Culture Secretary Oliver Dowden shares his thoughts on the UK’s Global Screen Fund (GSF), the first strand of which is launching next week.

Saint Maud

Source: Studiocanal

Morfydd Clark in ‘Saint Maud’

From film to TV, animation to gaming, the UK independent screen sector is a global powerhouse.

Jude Law, Riz Ahmed, Carey Mulligan and Olivia Colman all owe their careers to British-made indie films. These global stars got their first breaks in home-grown productions, rising to become Oscar nominees and winners in their own right. And right now, the toast of this year’s awards season is Rocks - a low-budget independent movie set and filmed in East London.

The UK screen sector is doing this country proud - and we’ll get to celebrate its successes on Sunday night when part of the Academy Awards will be streamed live from the BFI Southbank, in the first-ever Oscars UK-satellite event.

But it’s not just film. We outshine and out-create other nations with our gaming industry, too - with video games like Fall Guys and F1 2020 entertaining millions of people through lockdown.

But this industry is about more than taking our favourite stories and sharing them on screen.  It drives our economy. The UK independent film production sector alone was worth more than £200 million in 2019 - supporting tens of thousands of jobs across the country. 

This is great, but I know we can go further.

Now that we’ve left the EU, we can make sure this money goes to promote the best of British storytelling talent on the world stage. So today I’m launching a new UK Global Screen Fund to export our best films, TV, animation and gaming to the rest of the world. 

We want to recreate the success of independent films like The Father and Saint Maud, and animations like The Tiger Who Came To Tea.
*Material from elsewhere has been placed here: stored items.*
/-! ### [Schoof2009, Exercise 4.4]: the units of `ℤ[∛2]` are `± ηⁿ` -/

/-- **[Schoof2009, Exercise 4.4 (c)]**: an element of `ℤ[∛2]` of norm `±1` whose real embedding
lies in `(1/2, 1]` equals `1`. From `3 (a² + b²θ² + 2c²θ) x' = x'³ + 2 N(x) ≤ 3` one gets
`a² + b²θ² + 2c²θ < 2`, whence `c = 0`, `|a|, |b| ≤ 1`, not both non-zero; the norm and the sign
of `x'` then force `x = 1`. [cite: Schoof2009, Exercise 4.4] -/
theorem eq_one_of_norm_of_toReal {x : ZCbrt} (hN : norm x = 1 ∨ norm x = -1)
    (h1 : 1 / 2 < toReal x) (h2 : toReal x ≤ 1) : x = 1 := by
  obtain ⟨a, b, c⟩ := x
  have hid := length_identity ⟨a, b, c⟩
  simp only [toReal_mk] at hid h1 h2
  have hθ1 := θ_gt
  have hθ2 := θ_lt
  have hN' : (norm ⟨a, b, c⟩ : ℝ) ≤ 1 := by
    rcases hN with h | h <;> simp [h]
  set t := (a : ℝ) + b * θ + c * θ ^ 2 with ht
  have ht3 : t ^ 3 ≤ 1 := pow_le_one₀ (by linarith) h2
  -- `Q t ≤ 1` and `Q < 2`
  have hQt : ((a : ℝ) ^ 2 + b ^ 2 * θ ^ 2 + 2 * c ^ 2 * θ) * t ≤ 1 := by nlinarith
  have hQ0 : 0 ≤ (a : ℝ) ^ 2 + b ^ 2 * θ ^ 2 + 2 * c ^ 2 * θ := by positivity
  have hQ : (a : ℝ) ^ 2 + b ^ 2 * θ ^ 2 + 2 * c ^ 2 * θ < 2 := by nlinarith
  -- `c = 0`
  have hc : c = 0 := by
    by_contra hc
    have h1c : (1 : ℝ) ≤ (c : ℝ) ^ 2 := by
      have : 1 ≤ c ^ 2 := by nlinarith [Int.one_le_abs hc, sq_abs c]
      exact_mod_cast this
    nlinarith [sq_nonneg (a : ℝ), sq_nonneg ((b : ℝ) * θ)]
  subst hc
  -- `|a| ≤ 1`, `|b| ≤ 1`, not both non-zero
  have ha1 : a ^ 2 ≤ 1 := by
    have : (a : ℝ) ^ 2 < 2 := by nlinarith [sq_nonneg ((b : ℝ) * θ)]
    have : a ^ 2 < 2 := by exact_mod_cast this
    omega
  have hb1 : b ^ 2 ≤ 1 := by
    have : (b : ℝ) ^ 2 < 2 := by nlinarith [sq_nonneg (a : ℝ), sq_nonneg (b : ℝ)]
    have : b ^ 2 < 2 := by exact_mod_cast this
    omega
  have hab : a = 0 ∨ b = 0 := by
    by_contra hab
    push Not at hab
    have ha : (1 : ℝ) ≤ (a : ℝ) ^ 2 := by
      have : 1 ≤ a ^ 2 := by nlinarith [Int.one_le_abs hab.1, sq_abs a]
      exact_mod_cast this
    have hb : (1 : ℝ) ≤ (b : ℝ) ^ 2 := by
      have : 1 ≤ b ^ 2 := by nlinarith [Int.one_le_abs hab.2, sq_abs b]
      exact_mod_cast this
    nlinarith
  have ha' : -1 ≤ a ∧ a ≤ 1 := by constructor <;> nlinarith
  have hb' : -1 ≤ b ∧ b ≤ 1 := by constructor <;> nlinarith
  obtain ⟨ha2, ha3⟩ := ha'
  obtain ⟨hb2, hb3⟩ := hb'
  rcases hab with rfl | rfl
  · exfalso
    interval_cases b <;> simp [norm] at hN
  · interval_cases a
    · exfalso
      norm_num [ht] at h1
    · simp [norm] at hN
    · rfl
Projects that are dreamt up in bedrooms, workshops and smaller studios, by people who don’t necessarily have the budget to share their work across the world - but who deserve the biggest audience they can get.  

Our creative industries have so much potential. Now we’re going to unleash talent from every corner of the UK - whether it’s a Northern Irish filmmaker, an animator from Wales or a video game creator from Scotland.

The fund will support the best of our home-grown talent to export their films overseas, and to co-produce with international partners. It will help them develop more international-facing businesses. 

There’s a clear return on this investment. The more we get independent productions shown overseas, the more investment our screen sectors will attract - creating jobs and promoting growth across the country. 

You’ll see an impact in towns and cities in every corner of the UK. Whether it’s through using a local heritage site as a filming location for the next Downton Abbey, or building an editing suite in the town centre - we can all benefit from investment in our screen sectors.

We’re making this investment at a time when the UK film industry is booming. Our studios are running at capacity, with demand at an all-time high. We’ve kept the cameras rolling through our £500 million Film and TV Restart Scheme, and supported creatives across the country through our £2 billion Culture Recovery Fund. That’s enabled them to survive. Now we’re going to make sure they thrive after Covid.